To this end a commenter (“schoolswot” – today 11:10am) at Delingpole said this of Mörner:
This is the guy that claims that dowsing works but doesn’t actually want to prove it?
To which commenter “rastech” (circa 1pm) replied:
Dowsing does work, and you can prove it yourself (everybody can do it, some are just better at it than others).
The guy that taught me how to do it (yeah I was surprised I could do it), was a water well driller. He told me exactly where the springs were that he was going to drill, where two springs crossed, their depth (18ft and 24ft), how much water an hour they would produce to start with (it improves the more you pump), PLUS, where there was an even better spring to drill, if those two didn’t work out (it would have been twice as expensive to drill it, as it was almost 50ft deep) too reliable, as they were both in sandstone (but ideal for drinking water as it is beautifully filtered – you should taste the tea!).
He was spot on (you know when you hit a spring as the colour of the rock changes as you go through it – I watched every stage from start to finish on many wells with him, as all my neighbours had boreholes drilled by him and I helped him with them, as he got me practicing the dowsing on them).

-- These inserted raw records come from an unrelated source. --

import Summits.Ventures.WeilGRH.TwistedGramEntryBox
import Summits.Ventures.WeilGRH.TwistedGramCoeffCReal
import HarnessLib

/-!
# GRH arm (rh-explicit, venture WeilGRH): twisted format C for COMPLEX characters — the kernel ENTRY BOX of `Re G^χ(n,m)`
  (second entry brick of the complex χ-cell lane: the table `M(κ p, κ p') = (twistedGramCoeffC χ a p p').re` of the door `_dataJ`, boxed)

Cell `rh-explicit`, WEIL TRACK — GRH ARM (engine seat weil-grh-2 gen10).  The complex data door
`weilPositivityOnChar_of_twistedC_formatC_dataJ` (`TwistedComplexDataRungJ.lean`) consumes a real symmetric table
`M i i' = (twistedGramCoeffC χ a p p').re` on the enumeration `κ`.  By `TwistedGramCoeffCReal.lean` (weil-grh-5):
off the diagonal `Re G^χ(n,m) = (−1)^{n+m}(F_m − F_n)/(π(m−n))` with
`F_p = ½ Im ψ(¼+iω_p/2) + Σ_k Λ(k)k^{-1/2}(Re χ(k) sin(ω_p log k) + Im χ(k) cos(ω_p log k)) − T_p`, and on the diagonal
(this file, from `re_twistedGramCoeffC` + `gramCoeff = polar + prime + arch`)
`Re G^χ(n,n) = archCoeff(n,n) + log q − Σ_k Λ(k)k^{-1/2}(2 − log k/a)(Re χ(k) cos(ω_n log k) − Im χ(k) sin(ω_n log k))`.
So the complex entry box is the REAL one (`TwistedGramEntryBox.lean`, integer weights `ε_i = Re χ(k_i)`) with the weights
replaced by two interval lists `xs ∋ Re χ(k_i)`, `ys ∋ Im χ(k_i)` and one extra sine/cosine term per prime power — no new
transcendental input; the SAME certified special-value tables (`Encl.IdxRec`, `checkTable`) serve every character:
`primeSumC` / `primeDiagSumC` (the χ-weighted prime sums), `twistedGramCBox`, ★ `mem_twistedGramCBox` (soundness).
Everything is PROVED; computable `def`s; RH/GRH-free.  References: H. Yoshida (1992) §5 (5.15)/(5.16) p. 301
[Yoshida1992HermitianForms]; R. E. Moore (1966) Ch. 3 [Moore1966]; A. Weil (1952) (11) [Weil1952FormulesExplicites].
-/

set_option autoImplicit false
set_option linter.style.longLine false

open Real Complex Finset
open scoped BigOperators ArithmeticFunction.vonMangoldt ComplexConjugate

namespace Summit.Ventures.WeilGRH

open Literature.NumberTheory.LFunctions Literature.NumberTheory.LFunctions.Yoshida1992
open Literature.NumberTheory.LFunctions.Yoshida1992.Encl
open Literature.Analysis.SpecialFunctions Literature.Analysis.ValidatedNumerics.NumericsMP

namespace TwistedEncl

variable {S : ℕ} {a : ℝ} {q : ℕ}

/-! ## The χ-weighted prime sums -/

/-- `Σ_{i<k} wt_i · (x_i · Im cs_i + y_i · Re cs_i)` — the prime part of `F_p` (`x_i ∋ Re χ(k_i)`, `y_i ∋ Im χ(k_i)`,
`cs_i ∋ e^{iω_p ℓ_i}`). [cite: Yoshida1992HermitianForms, §5 (5.16) p. 301] -/
def primeSumC (S : ℕ) (xs ys wts : List MI) (cs : List MC) : ℕ → MI
  | 0 => MI.ofInt S 0
  | i + 1 => (primeSumC S xs ys wts cs i).add
      ((wts.getD i default).mul S (((xs.getD i default).mul S (cs.getD i default).im).add
        ((ys.getD i default).mul S (cs.getD i default).re)))

/-- `Σ_{i<k} wt_i · w_i · (x_i · Re cs_i − y_i · Im cs_i)` — the diagonal prime sum (`w_i ∋ 2 − ℓ_i/a`).
[cite: Yoshida1992HermitianForms, §5 (5.15) p. 301] -/
def primeDiagSumC (S : ℕ) (xs ys wts ws : List MI) (cs : List MC) : ℕ → MI
  | 0 => MI.ofInt S 0
  | i + 1 => (primeDiagSumC S xs ys wts ws cs i).add
      (((wts.getD i default).mul S (ws.getD i default)).mul S (((xs.getD i default).mul S (cs.getD i default).re).sub
        ((ys.getD i default).mul S (cs.getD i default).im)))

/-- `primeSumC` encloses `Σ_{i<k} Λ_i (Re χ(k_i) sin(ω_p ℓ_i) + Im χ(k_i) cos(ω_p ℓ_i))`.
[cite: Moore1966, Ch. 3 (interval arithmetic: inclusion property)] -/
theorem mem_primeSumC (hS : 0 < S) {ks : List PrimeLen} {C : Consts} (hC : ConstsValid S a ks C)
    (χ : DirichletCharacter ℂ q) {xs ys : List MI}
    (hx : ∀ i < ks.length, MI.mem S (χ (((ks.getD i default).val : ℕ) : ZMod q)).re (xs.getD i default))
    (hy : ∀ i < ks.length, MI.mem S (χ (((ks.getD i default).val : ℕ) : ZMod q)).im (ys.getD i default))
    {p : ℤ} {R : IdxRec} (hR : OffValid S a ks p R) :
    ∀ k, k ≤ ks.length → MI.mem S (∑ i ∈ Finset.range k,
      (ks.getD i default).wt * ((χ (((ks.getD i default).val : ℕ) : ZMod q)).re * Real.sin (freq a p * (ks.getD i default).len) +
        (χ (((ks.getD i default).val : ℕ) : ZMod q)).im * Real.cos (freq a p * (ks.getD i default).len)))
      (primeSumC S xs ys C.wts R.cs k)
  | 0, _ => by simpa [primeSumC] using MI.mem_ofInt S 0
  | k + 1, hk => by
      rw [Finset.sum_range_succ, primeSumC]
      have hk' : k < ks.length := hk
      have hcos : MI.mem S (Real.cos (freq a p * (ks.getD k default).len)) (R.cs.getD k default).re := by
        have := (hR.cs k hk').1
        rwa [Complex.exp_ofReal_mul_I_re] at this
      have hsin : MI.mem S (Real.sin (freq a p * (ks.getD k default).len)) (R.cs.getD k default).im := by
        have := (hR.cs k hk').2
        rwa [Complex.exp_ofReal_mul_I_im] at this
      refine MI.mem_add (mem_primeSumC hS hC χ hx hy hR k (by omega)) ?_
      exact mem_of_eq (MI.mem_mul hS (hC.wts k hk') (MI.mem_add (MI.mem_mul hS (hx k hk') hsin)
        (MI.mem_mul hS (hy k hk') hcos))) (by ring)

/-- `primeDiagSumC` encloses `Σ_{i<k} Λ_i (2 − ℓ_i/a)(Re χ(k_i) cos(ω_n ℓ_i) − Im χ(k_i) sin(ω_n ℓ_i))`.
[cite: Moore1966, Ch. 3 (interval arithmetic: inclusion property)] -/
theorem mem_primeDiagSumC (hS : 0 < S) {ks : List PrimeLen} {C : Consts} (hC : ConstsValid S a ks C)
    (χ : DirichletCharacter ℂ q) {xs ys : List MI}
    (hx : ∀ i < ks.length, MI.mem S (χ (((ks.getD i default).val : ℕ) : ZMod q)).re (xs.getD i default))
    (hy : ∀ i < ks.length, MI.mem S (χ (((ks.getD i default).val : ℕ) : ZMod q)).im (ys.getD i default))
    {n : ℤ} {R : IdxRec} (hR : OffValid S a ks n R) :
    ∀ k, k ≤ ks.length → MI.mem S (∑ i ∈ Finset.range k,
      (ks.getD i default).wt * (2 - (ks.getD i default).len / a) *
        ((χ (((ks.getD i default).val : ℕ) : ZMod q)).re * Real.cos (freq a n * (ks.getD i default).len) -
          (χ (((ks.getD i default).val : ℕ) : ZMod q)).im * Real.sin (freq a n * (ks.getD i default).len)))
      (primeDiagSumC S xs ys C.wts C.ws R.cs k)
  | 0, _ => by simpa [primeDiagSumC] using MI.mem_ofInt S 0
  | k + 1, hk => by
      rw [Finset.sum_range_succ, primeDiagSumC]
      have hk' : k < ks.length := hk
      have hcos : MI.mem S (Real.cos (freq a n * (ks.getD k default).len)) (R.cs.getD k default).re := by
        have := (hR.cs k hk').1
        rwa [Complex.exp_ofReal_mul_I_re] at this
      have hsin : MI.mem S (Real.sin (freq a n * (ks.getD k default).len)) (R.cs.getD k default).im := by
        have := (hR.cs k hk').2
        rwa [Complex.exp_ofReal_mul_I_im] at this
      refine MI.mem_add (mem_primeDiagSumC hS hC χ hx hy hR k (by omega)) ?_
      exact mem_of_eq (MI.mem_mul hS (MI.mem_mul hS (hC.wts k hk') (hC.ws k hk')) (MI.mem_sub
        (MI.mem_mul hS (hx k hk') hcos) (MI.mem_mul hS (hy k hk') hsin))) (by ring)

/-! ## The complex entry box -/

/-- **The complex twisted entry box** for `Re G^χ(n,m)`: diagonal = archimedean part of (5.15) (no polar term) minus the
χ-weighted diagonal prime sum plus `log q`; off-diagonal = `offScale` of `F_m − F_n`.
[cite: Yoshida1992HermitianForms, §5 (5.15)-(5.16) p. 301] -/
def twistedGramCBox (S : ℕ) (C : Consts) (xs ys : List MI) (LQ : MI) (Rn Rm : IdxRec) (n m : ℤ) : MI :=
  if n = m then
    ((((Rn.reP.sub C.logPi).add ((Rn.rePD.mul S C.invA).divNat 4)).sub (Rn.eD.mul S C.invA)).sub
      (primeDiagSumC S xs ys C.wts C.ws Rn.cs C.wts.length)).add LQ
  else
    offScale S C n m
      ((((Rm.imP.divNat 2).add (primeSumC S xs ys C.wts Rm.cs C.wts.length)).sub Rm.eS).sub
        (((Rn.imP.divNat 2).add (primeSumC S xs ys C.wts Rn.cs C.wts.length)).sub Rn.eS))

/-- `e^{iθt}` for real `θ`, `t`: real and imaginary parts. -/
private theorem cexp_mul_mul_I_eq (θ t : ℝ) :
    cexp (((θ : ℝ) : ℂ) * t * I) = ((Real.cos (θ * t) : ℝ) : ℂ) + ((Real.sin (θ * t) : ℝ) : ℂ) * I := by
  rw [← Complex.ofReal_mul, Complex.exp_mul_I, ← Complex.ofReal_cos, ← Complex.ofReal_sin]

/-- The diagonal shift term: `2 Re((1 − w)·P_t(n,n)) = (2 − t/a)((1 − Re w) cos(ω_n t) + Im w sin(ω_n t))`. -/
theorem two_mul_re_one_sub_mul_shiftCoeff_diag (ha : a ≠ 0) (t : ℝ) (n : ℤ) (w : ℂ) :
    2 * ((1 - w) * shiftCoeff a t n n).re =
      (2 - t / a) * ((1 - w.re) * Real.cos (freq a n * t) + w.im * Real.sin (freq a n * t)) := by
  unfold shiftCoeff
  rw [if_pos rfl, cexp_mul_mul_I_eq]
  unfold freq
  simp only [Complex.mul_re, Complex.mul_im, Complex.sub_re, Complex.sub_im, Complex.add_re, Complex.add_im,
    Complex.ofReal_re, Complex.ofReal_im, Complex.I_re, Complex.I_im, Complex.one_re, Complex.one_im]
  field_simp
  ring

/-- **The diagonal of `Re G^χ`**: `Re G^χ(n,n) = archCoeff(n,n) + log q − Σ_k Λ(k)k^{-1/2}(2 − log k/a)(Re χ cos − Im χ sin)(ω_n log k)`.
[cite: Yoshida1992HermitianForms, §5 (5.15) p. 301] -/
theorem re_twistedGramCoeffC_diag (ha : a ≠ 0) (χ : DirichletCharacter ℂ q) (n : ℤ) :
    (twistedGramCoeffC χ a n n).re = archCoeff a n n + Real.log q -
      ∑ k ∈ weilPrimeIndex a, (Λ k : ℝ) / Real.sqrt k * ((2 - Real.log k / a) *
        ((χ (k : ZMod q)).re * Real.cos (freq a n * Real.log k) - (χ (k : ZMod q)).im * Real.sin (freq a n * Real.log k))) := by
  rw [re_twistedGramCoeffC, if_pos rfl]
  have hG : gramCoeff a n n - polarCoeff a n n = primeCoeff a n n + archCoeff a n n := by unfold gramCoeff; ring
  have hP : primeCoeff a n n = ∑ k ∈ weilPrimeIndex a, (Λ k : ℝ) / Real.sqrt k * (incrCoeff a (Real.log k) n n - 2) := by
    unfold primeCoeff; simp
  have hsum : primeCoeff a n n + ∑ k ∈ weilPrimeIndex a, (Λ k : ℝ) / Real.sqrt k *
      (2 * ((1 - χ (k : ZMod q)) * shiftCoeff a (Real.log k) n n).re) =
      -(∑ k ∈ weilPrimeIndex a, (Λ k : ℝ) / Real.sqrt k * ((2 - Real.log k / a) *
        ((χ (k : ZMod q)).re * Real.cos (freq a n * Real.log k) - (χ (k : ZMod q)).im * Real.sin (freq a n * Real.log k)))) := by
    rw [hP, ← Finset.sum_add_distrib, ← Finset.sum_neg_distrib]
    refine Finset.sum_congr rfl fun k _ ↦ ?_
    rw [two_mul_re_one_sub_mul_shiftCoeff_diag ha]
    unfold incrCoeff
    rw [if_pos rfl]
    field_simp
    ring
  linarith [hG, hsum]

/-- ★ **The complex entry box is sound.**  Valid constants, prime data of the window, boxes `xs ∋ Re χ(k_i)`,
`ys ∋ Im χ(k_i)` on the listed prime powers, `log q ∈ LQ`, an off-diagonally valid record at `n` (diagonally valid too
when `n = m`) and one at `m`: `Re G^χ(n,m) ∈ twistedGramCBox S C xs ys LQ Rn Rm n m`.
[cite: Yoshida1992HermitianForms, §5 (5.15)-(5.16) p. 301] -/
theorem mem_twistedGramCBox (hS : 0 < S) (ha0 : 0 < a) {ks : List PrimeLen} (hks : PrimeData a ks) {C : Consts}
    (hC : ConstsValid S a ks C) (χ : DirichletCharacter ℂ q) {xs ys : List MI}
    (hx : ∀ i < ks.length, MI.mem S (χ (((ks.getD i default).val : ℕ) : ZMod q)).re (xs.getD i default))
    (hy : ∀ i < ks.length, MI.mem S (χ (((ks.getD i default).val : ℕ) : ZMod q)).im (ys.getD i default))
    {LQ : MI} (hLQ : MI.mem S (Real.log q) LQ) {n m : ℤ} {Rn Rm : IdxRec}
    (hn : OffValid S a ks n Rn) (hnd : n = m → DiagValid S a n Rn) (hm : OffValid S a ks m Rm) :
    MI.mem S ((twistedGramCoeffC χ a n m).re) (twistedGramCBox S C xs ys LQ Rn Rm n m) := by
  unfold twistedGramCBox
  by_cases hnm : n = m
  · -- diagonal
    subst hnm
    have hd := hnd rfl
    rw [if_pos rfl, re_twistedGramCoeffC_diag ha0.ne' χ n]
    -- prime sum over the window as a range sum over the prime data
    have hlist := sum_weilPrimeIndex_eq_listSum hks (fun k ↦ (2 - Real.log k / a) *
      ((χ (k : ZMod q)).re * Real.cos (freq a n * Real.log k) - (χ (k : ZMod q)).im * Real.sin (freq a n * Real.log k)))
    rw [list_sum_map_eq_sum_range] at hlist
    simp only [PrimeLen.log_val] at hlist
    have hpri : MI.mem S (∑ k ∈ weilPrimeIndex a, (Λ k : ℝ) / Real.sqrt k * ((2 - Real.log k / a) *
        ((χ (k : ZMod q)).re * Real.cos (freq a n * Real.log k) - (χ (k : ZMod q)).im * Real.sin (freq a n * Real.log k))))
        (primeDiagSumC S xs ys C.wts C.ws Rn.cs C.wts.length) := by
      rw [hlist, hC.wts_len]
      refine mem_of_eq (mem_primeDiagSumC hS hC χ hx hy hn ks.length le_rfl) ?_
      refine Finset.sum_congr rfl fun i _ ↦ ?_
      ring
    have harch : MI.mem S (archCoeff a n n)
        (((Rn.reP.sub C.logPi).add ((Rn.rePD.mul S C.invA).divNat 4)).sub (Rn.eD.mul S C.invA)) := by
      unfold archCoeff
      simp only [if_true]
      have h := MI.mem_sub (MI.mem_add (MI.mem_sub hd.reP hC.logPi)
        (MI.mem_divNat (MI.mem_mul hS hd.rePD hC.invA) (n := 4) (by norm_num))) (MI.mem_mul hS hd.eD hC.invA)
      refine mem_of_eq h ?_
      have ha' : a ≠ 0 := ha0.ne'
      push_cast
      field_simp
    exact mem_of_eq (MI.mem_add (MI.mem_sub harch hpri) hLQ) (by ring)
  · -- off the diagonal: `(−1)^{n+m}(F_m − F_n)/(π(m−n))`
    rw [if_neg hnm, re_twistedGramCoeffC_offDiag χ a hnm]
    have hF : ∀ {p : ℤ} {R : IdxRec}, OffValid S a ks p R →
        MI.mem S ((Complex.digamma (1 / 4 + ((freq a p : ℝ) : ℂ) / 2 * I)).im / 2
          + (∑ k ∈ weilPrimeIndex a, (Λ k : ℝ) / Real.sqrt k *
              ((χ (k : ZMod q)).re * Real.sin (freq a p * Real.log k) + (χ (k : ZMod q)).im * Real.cos (freq a p * Real.log k)))
          - archExpSumSin a p)
          (((R.imP.divNat 2).add (primeSumC S xs ys C.wts R.cs C.wts.length)).sub R.eS) := by
      intro p R hR
      have hlist := sum_weilPrimeIndex_eq_listSum hks (fun k ↦
        (χ (k : ZMod q)).re * Real.sin (freq a p * Real.log k) + (χ (k : ZMod q)).im * Real.cos (freq a p * Real.log k))
      rw [list_sum_map_eq_sum_range] at hlist
      simp only [PrimeLen.log_val] at hlist
      have hpri : MI.mem S (∑ k ∈ weilPrimeIndex a, (Λ k : ℝ) / Real.sqrt k *
          ((χ (k : ZMod q)).re * Real.sin (freq a p * Real.log k) + (χ (k : ZMod q)).im * Real.cos (freq a p * Real.log k)))
          (primeSumC S xs ys C.wts R.cs C.wts.length) := by
        rw [hlist, hC.wts_len]
        exact mem_primeSumC hS hC χ hx hy hR ks.length le_rfl
      exact mem_of_eq (MI.mem_sub (MI.mem_add (MI.mem_divNat hR.imP (n := 2) (by norm_num)) hpri) hR.eS)
        (by push_cast; ring)
    refine mem_of_eq (mem_offScale hS hC hnm (MI.mem_sub (hF hm) (hF hn))) ?_
    have hπ : (π : ℝ) ≠ 0 := Real.pi_ne_zero
    have hmn : ((m : ℝ) - n) ≠ 0 := sub_ne_zero.mpr (by exact_mod_cast (Ne.symm hnm))
    have hnm' : ((n : ℝ) - m) ≠ 0 := sub_ne_zero.mpr (by exact_mod_cast hnm)
    field_simp
    ring

end TwistedEncl

end Summit.Ventures.WeilGRH

/-! ### Build note
weil-grh-2 gen11, 2026-08-24 (lead R14-3 APPEND REMEDY): append-only re-commit of the file accepted as p374915 (2026-08-24T02:42Z) so that the hub
builder produces its olean (no olean 7 h after acceptance; importer probes answer `remote:stale:…:unbuilt`).  No declaration is added or changed. -/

Let me guess, from a position of complete ignorance and inexperience in the subject, you are an ‘expert’, right?
Well don’t feel bad about it, I felt exactly the same until I felt that damned divining rod dive for the deck with me holding it.
PS. What convinced me to try him, wasn’t a money back guarantee. I didn’t have to pay him AT ALL until he had delivered a good water supply. He got years of work in the area from that borehole, and he never let anybody down.
So, it’s now officially official. Dowsing, like cold weather, is now right wing.
All this in a comment thread attached to a Delingpole piece about Jeremy Clarkson, and about how all the shouting about Jeremy Clarkson is really about diverting attention from the fact that the recent public sector strike, some time last week, was a failure. Although, Guido reckons Clarkson is now laughing all the way to the bank. They haven’t so much diverted attention from the failure of their strike as given a ton of free publicity to someone who said, admittedly in his characteristically OTT manner, that the strikers were idiots.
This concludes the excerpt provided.